Eliezer Yudkowsky made a nice commentary about Alphago, after the 2nd game has been played. (also posted on this HN thread)

I’ll go over some of those points because I think they are accurate and sometimes provoking.

Extremely optimized strategies often look to us like ‘weird’ edges of the possibility space, and may throw away what we think of as ‘typical’ features of a solution. In many different kinds of optimization problem, the maximizing solution will lie at a vertex of the possibility space (a corner, an edge-case). In the case of AlphaGo, an extremely optimized strategy seems to have thrown away the ‘typical’ production of a visible point lead that characterizes human play. Maximizing win-probability in Go, at this level of play against a human 9p, is not strongly correlated with what a human can see as visible extra territory - so that gets thrown out even though it was previously associated with ‘trying to win’ in human play.

Humans thought that a strong opponent would have more visible territory earlier - building up a lead seemed like an obvious way to ensure a win. But ‘gain more territory’ wasn’t explicitly encoded into AlphaGo’s utility function, and turned out not to be a feature of the maximum of AlphaGo’s actual utility function of ‘win the game’, contrary to human expectations of where that maximum would lie.

This was discussed at some point by the commentators during the second game. Basically, the idea was that Alphago never tries to maximize the territory he has, just its probability to win. For the program, winning by just one extra point is similar of winning by a lot of points. So a +1% probability of winning by one point is optimized for, whereas winning with 2 extra points instead of one extra point (for a given constant win probability) is not even considered.

The human pros thought AlphaGo was making mistakes. Ha ha.

AlphaGo doesn’t actually play God’s Hand. Similarly, liquid stock prices sometimes make big moves. But human pros can’t detect AlphaGo’s departures from God’s Hand, and you can’t personally predict the net direction of stock price moves.

If you think the best move is X and AlphaGo plays Y, we conclude that X had lower expected winningness than you thought, or that Y had higher expected winningness than you thought. We don’t conclude that AlphaGo made an inferior move.

I don’t think its fair to say that every move made by Alphago were good. Some moves regarded as “slow” surely were better than the commentators thought. And some “mistakes” probably weren’t mistakes. But Alphago did some real mistakes, as the weird move at the bottom in game 4 (which is very confusing and hard to explain, btw).

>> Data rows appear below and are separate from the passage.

import Summits.HodgeConjecture.CorCM.TwoGroupCaseARawBits
import Summits.HodgeConjecture.CorCM.TwoGroupCaseAReduceId
import Summits.HodgeConjecture.CorCM.TwoGroupCaseAReduceSwap
import HarnessLib

/-!
# Case A of the order-`32` base: the normal form of family CA2 (`C(t)/N ≅ C₂²`)

COR-CM (cell `pub-hodgecm2`), binder seat b04 (gen 37), count-neutral own lane «Galois-CM-type classification».  KERNEL ONLY:
theorems; no definition, no named fact, no `sorry`.  Pure group theory (A7-JUNCTION gen-36 addendum §G (b), gen-37 addendum).
`|G| = 32`, `c ≠ 1` a central involution, `t ∉ {1, c}` an involution with `x t x⁻¹ = tc` and all conjugates in `{t, tc}`, every
element of `M = C(t)` squaring into `N = {1, t, c, tc}`.  Choosing `a ∈ M ∖ N` with `x² ∈ N ∪ Na` and `b ∈ M ∖ N⟨a⟩`, the
eighteen raw bits (`CorCM/TwoGroupCaseARawBits`) have `e₆ = 0`; if `θ̄ = id` on `M/N` they reduce to family CA2-Id
(`id_reduce`), otherwise — after replacing the basis by `a', x a' x⁻¹` for an `a' ∈ {a, b}` moved by `θ̄` — to family CA2-Swap
(`swap_reduce`): `pair_normal_form`, whose two alternatives are exactly the hypotheses of `exists_simple_degenerate_of_ca2_id`
and `exists_simple_degenerate_of_ca2_swap`.

## References

* [Rotman1995] J. J. Rotman, *An Introduction to the Theory of Groups*, 4th ed., GTM 148, Ch. 5 and Ch. 7 (extensions).
-/

namespace Summit.HodgeConjecture.CorCM.GaloisModels.CaseA

open Summit.HodgeConjecture.CorCM.GaloisTableLaws (zmod2_cases)

variable {G : Type*} [Group G]

/-! ## §1 `N` is stable under conjugation by `x` -/

/-- `x⁻¹ (tᵖ c^q) x` is again a word `t^{p} c^{q'}`. [folklore] -/
theorem conj_inv_word {t c x : G} (hcc : c * c = 1) (hcen : ∀ g : G, c * g = g * c)
    (hconj : ∀ g : G, g * t * g⁻¹ = t ∨ g * t * g⁻¹ = t * c) (p q : ZMod 2) :
    ∃ q' : ZMod 2, x⁻¹ * (t ^ p.val * c ^ q.val) * x = t ^ p.val * c ^ q'.val := by
  have hxc : x⁻¹ * c * x = c := by rw [mul_assoc, hcen x, ← mul_assoc, inv_mul_cancel, one_mul]
  have key : ∀ s : G, x⁻¹ * t * x = s → x⁻¹ * (t ^ p.val * c ^ q.val) * x = s ^ p.val * c ^ q.val := by
    intro s hs
    rw [show x⁻¹ * (t ^ p.val * c ^ q.val) * x = (x⁻¹ * t * x⁻¹⁻¹) ^ p.val * (x⁻¹ * c * x⁻¹⁻¹) ^ q.val by
      rw [conj_pow, conj_pow]; group, inv_inv, hs, hxc]
  rcases hconj x⁻¹ with h | h <;> rw [inv_inv] at h
  · exact ⟨q, key t h⟩
  · refine ⟨p + q, ?_⟩
    rw [key (t * c) h, (show Commute t c from (hcen t).symm).mul_pow, mul_assoc, ← FrattiniTwo.invol_pow_add hcc]

/-- If `g ∉ N` then `x g x⁻¹ ∉ N` (contrapositive form on words). [folklore] -/
theorem conj_not_word {t c x g : G} (hcc : c * c = 1) (hcen : ∀ h : G, c * h = h * c)
    (hconj : ∀ h : G, h * t * h⁻¹ = t ∨ h * t * h⁻¹ = t * c) (hg : ∀ p q : ZMod 2, g ≠ t ^ p.val * c ^ q.val)
    (p q : ZMod 2) : x * g * x⁻¹ ≠ t ^ p.val * c ^ q.val := by
  intro h
  obtain ⟨q', hq'⟩ := conj_inv_word (x := x) hcc hcen hconj p q
  apply hg p q'
  rw [← hq', ← h]; group

/-! ## §2 The normal form -/

variable [Finite G]

/-- **Normal form of family CA2.**  See the module docstring: the conclusion is the disjunction «data of family CA2-Id» ∨
«data of family CA2-Swap». [cite: Rotman1995, Ch. 5 and Ch. 7] -/
theorem pair_normal_form (hcard : Nat.card G = 32) {t c x : G} (hcc : c * c = 1) (hc1 : c ≠ 1)
    (hcen : ∀ g : G, c * g = g * c) (hxt : x * t * x⁻¹ = t * c)
    (hconj : ∀ g : G, g * t * g⁻¹ = t ∨ g * t * g⁻¹ = t * c) (htt : t * t = 1) (ht1 : t ≠ 1) (htne : t ≠ c)
    (hN2 : ∀ m : G, m * t = t * m → m * m = 1 ∨ m * m = t ∨ m * m = c ∨ m * m = t * c) :
    (∃ (α₂ β₂ γ₂ e₅ : ZMod 2) (a b y : G), a * t = t * a ∧ b * t = t * b ∧ (∀ p q : ZMod 2, a ≠ t ^ p.val * c ^ q.val) ∧
      (∀ p q i : ZMod 2, b ≠ t ^ p.val * (c ^ q.val * a ^ i.val)) ∧ a * a = c ^ α₂.val ∧ b * b = c ^ β₂.val ∧
      b * a = a * b * c ^ γ₂.val ∧ y * t = t * c * y ∧ y * a = a * y ∧ y * b = t ^ (γ₂ * e₅).val * b * y ∧
      y * y = a ^ e₅.val) ∨
    (∃ (α₁ α₂ γ₂ ε : ZMod 2) (a b y : G), a * t = t * a ∧ b * t = t * b ∧ (∀ p q : ZMod 2, a ≠ t ^ p.val * c ^ q.val) ∧
      (∀ p q i : ZMod 2, b ≠ t ^ p.val * (c ^ q.val * a ^ i.val)) ∧ a * a = t ^ α₁.val * c ^ α₂.val ∧
      b * b = t ^ α₁.val * c ^ (α₁ + α₂).val ∧ b * a = a * b * c ^ γ₂.val ∧ y * t = t * c * y ∧ y * a = b * y ∧
      y * b = c ^ (γ₂ * ε).val * a * y ∧ y * y = a ^ ε.val * b ^ ε.val) := by
  classical
  have hv1 : (1 : ZMod 2).val = 1 := rfl
  have htc : t * c = c * t := (hcen t).symm
  have hxxt : x * x * t = t * (x * x) := sq_comm_of_conj hcc hcen hxt
  -- choose `a ∈ C(t) ∖ N` with `x² ∈ N ∪ {a}`
  obtain ⟨a, hat, ha, hax⟩ : ∃ a : G, a * t = t * a ∧ (∀ p q : ZMod 2, a ≠ t ^ p.val * c ^ q.val) ∧
      ((∃ p q : ZMod 2, x * x = t ^ p.val * c ^ q.val) ∨ x * x = a) := by
    by_cases hx2 : ∃ p q : ZMod 2, x * x = t ^ p.val * c ^ q.val
    · obtain ⟨a, hat, ha⟩ := exists_not_mem_N hcard hc1 hxt hconj
      exact ⟨a, hat, ha, Or.inl hx2⟩
    · push Not at hx2
      exact ⟨x * x, hxxt, hx2, Or.inr rfl⟩
  obtain ⟨b, hbt, hb⟩ := exists_not_mem_coset hcard a hc1 hxt hconj
  obtain ⟨α₁, α₂, β₁, β₂, γ₁, γ₂, p₁, q₁, e₁, e₂, p₂, q₂, e₃, e₄, p₃, q₃, e₅, e₆, haa, hbb, hba, hxa, hxb, hxx⟩ :=
    exists_raw_bits hcard hcc hc1 hcen hxt hconj htt ht1 htne hN2 hat hbt ha hb
  have hinj := words_injective_pair htt hcc htc ht1 htne hc1 hat (hcen a).symm haa ha hb
  have hxa' : x * a * x⁻¹ = t ^ p₁.val * c ^ q₁.val * a ^ e₁.val * b ^ e₂.val := by rw [hxa]; group
  have hxb' : x * b * x⁻¹ = t ^ p₂.val * c ^ q₂.val * a ^ e₃.val * b ^ e₄.val := by rw [hxb]; group
  -- word equalities to bit equalities
  have hbits : ∀ p q i j p' q' i' j' : ZMod 2,
      t ^ p.val * c ^ q.val * a ^ i.val * b ^ j.val = t ^ p'.val * c ^ q'.val * a ^ i'.val * b ^ j'.val →
      p = p' ∧ q = q' ∧ i = i' ∧ j = j' := by
    intro p q i j p' q' i' j' h
    have h2 := @hinj (p, q, i, j) (p', q', i', j') h
    simpa only [Prod.mk.injEq] using h2
  -- `e₆ = 0`
  have he₆ : e₆ = 0 := by
    rcases hax with ⟨p, q, h⟩ | h
    · rw [hxx] at h
      exact (hbits p₃ q₃ e₅ e₆ p q 0 0 (by rw [h, ZMod.val_zero, pow_zero, pow_zero, mul_one, mul_one])).2.2.2
    · rw [hxx] at h
      exact (hbits p₃ q₃ e₅ e₆ 0 0 1 0
        (by rw [h, ZMod.val_zero, hv1, pow_zero, pow_zero, pow_one, pow_zero, one_mul, one_mul, mul_one])).2.2.2
  subst he₆
  rw [ZMod.val_zero, pow_zero, mul_one] at hxx
  -- `θ(a), θ(b) ∉ N`
  have hθaN : ¬ (e₁ = 0 ∧ e₂ = 0) := by
    rintro ⟨rfl, rfl⟩
    rw [ZMod.val_zero, pow_zero, pow_zero, mul_one, mul_one] at hxa'
    exact conj_not_word hcc hcen hconj ha p₁ q₁ hxa'
  have hbN : ∀ p q : ZMod 2, b ≠ t ^ p.val * c ^ q.val := fun p q h =>
    hb p q 0 (by rw [ZMod.val_zero, pow_zero, mul_one]; exact h)
  have hθbN : ¬ (e₃ = 0 ∧ e₄ = 0) := by
    rintro ⟨rfl, rfl⟩
    rw [ZMod.val_zero, pow_zero, pow_zero, mul_one, mul_one] at hxb'
    exact conj_not_word hcc hcen hconj hbN p₂ q₂ hxb'
  by_cases hID : e₁ = 1 ∧ e₂ = 0 ∧ e₃ = 0 ∧ e₄ = 1
  · -- family CA2-Id
    left
    obtain ⟨rfl, rfl, rfl, rfl⟩ := hID
    rw [hv1, ZMod.val_zero, pow_one, pow_zero, mul_one] at hxa
    rw [hv1, ZMod.val_zero, pow_zero, pow_one, mul_one] at hxb
    obtain ⟨a', b', y, hat', hbt', ha', hb', haa', hbb', hba', hyt, hya, hyb, hyy⟩ :=
      id_reduce hcc hc1 hcen htt hxt hat hbt ha hb haa hbb hba hxa hxb hxx
    exact ⟨α₂, β₂, γ₂, e₅, a', b', y, hat', hbt', ha', hb', haa', hbb', hba', by rw [← hyt]; group, hya, hyb, hyy⟩
  · -- family CA2-Swap: pick `a' ∈ {a, b}` moved by `θ̄`, `b' = x a' x⁻¹`
    right
    by_cases hA : e₁ = 1 ∧ e₂ = 0
    · -- `θ̄` fixes `ā`: then it moves `b̄`; new basis `(b, x b x⁻¹)`
      obtain ⟨rfl, rfl⟩ := hA
      have he₃ : e₃ = 1 := by
        rcases zmod2_cases e₃ with h | h
        · exfalso
          rcases zmod2_cases e₄ with h4 | h4
          · exact hθbN ⟨h, h4⟩
          · exact hID ⟨rfl, rfl, h, h4⟩
        · exact h
      subst he₃
      -- `b' = x b x⁻¹ ∉ N ∪ N b`
      have hb't : (x * b * x⁻¹) * t = t * (x * b * x⁻¹) := conj_comm_of_comm hcen hconj hbt
      have hb'N : ∀ p q i : ZMod 2, x * b * x⁻¹ ≠ t ^ p.val * (c ^ q.val * b ^ i.val) := by
        intro p q i h
        rw [hxb'] at h
        have := (hbits p₂ q₂ 1 e₄ p q 0 i (by rw [h, ZMod.val_zero, pow_zero, mul_one, ← mul_assoc])).2.2.1
        exact absurd this (by decide)
      obtain ⟨α₁', α₂', -, -, γ₁', γ₂', -, -, -, -, p₂', q₂', e₃', e₄', p₃', q₃', e₅', e₆', haa', -, hba', -, hxb'', hxx'⟩ :=
        exists_raw_bits hcard hcc hc1 hcen hxt hconj htt ht1 htne hN2 hbt hb't hbN hb'N
      obtain ⟨y, hyt, hbb', hba'', hya, hyb, hyy⟩ := swap_reduce hcc hc1 hcen htt ht1 htne hxt hbt hb't hbN hb'N haa' hba'
        (by group) hxb'' hxx'
      exact ⟨α₁', α₂', γ₂', e₅', b, x * b * x⁻¹, y, hbt, hb't, hbN, hb'N, haa', hbb', hba'', by rw [← hyt]; group,
        hya, hyb, hyy⟩
    · -- `θ̄` moves `ā`: new basis `(a, x a x⁻¹)`
      have he₂ : e₂ = 1 := by
        rcases zmod2_cases e₂ with h | h
        · exfalso
          rcases zmod2_cases e₁ with h1 | h1
          · exact hθaN ⟨h1, h⟩
          · exact hA ⟨h1, h⟩
        · exact h
      subst he₂
      have ha't : (x * a * x⁻¹) * t = t * (x * a * x⁻¹) := conj_comm_of_comm hcen hconj hat
      have ha'N : ∀ p q i : ZMod 2, x * a * x⁻¹ ≠ t ^ p.val * (c ^ q.val * a ^ i.val) := by
        intro p q i h
        rw [hxa'] at h
        have := (hbits p₁ q₁ e₁ 1 p q i 0 (by rw [h, ZMod.val_zero, pow_zero, mul_one, ← mul_assoc])).2.2.2
        exact absurd this (by decide)
      obtain ⟨α₁', α₂', -, -, γ₁', γ₂', -, -, -, -, p₂', q₂', e₃', e₄', p₃', q₃', e₅', e₆', haa', -, hba', -, hxb'', hxx'⟩ :=
        exists_raw_bits hcard hcc hc1 hcen hxt hconj htt ht1 htne hN2 hat ha't ha ha'N
      obtain ⟨y, hyt, hbb', hba'', hya, hyb, hyy⟩ := swap_reduce hcc hc1 hcen htt ht1 htne hxt hat ha't ha ha'N haa' hba'
        (by group) hxb'' hxx'
      exact ⟨α₁', α₂', γ₂', e₅', a, x * a * x⁻¹, y, hat, ha't, ha, ha'N, haa', hbb', hba'', by rw [← hyt]; group,
        hya, hyb, hyy⟩

end Summit.HodgeConjecture.CorCM.GaloisModels.CaseA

  • Strong cognitive uncontainability. https://arbital.com/p/strong_uncontainability/

Even after the human pros saw AlphaGo’s exact moves, the humans couldn’t see those moves as powerful strategies, not in advance and sometimes not even after the fact, because the humans lacked the knowledge to forecast the move’s consequences.

[…]

For an example of an ultra-complicated poorly understood domain where we should reasonably expect that a smarter intelligence can deploy ‘magic’ in this sense, consider, say, the brain of a human gatekeeper trying to keep an AI in a box. Brains are very complicated, and we don’t understand them very well. So superhuman moves on that gameboard will look to us like magic to a much greater extent than AlphaGo’s superhuman Go moves.

Yes.



Full post here.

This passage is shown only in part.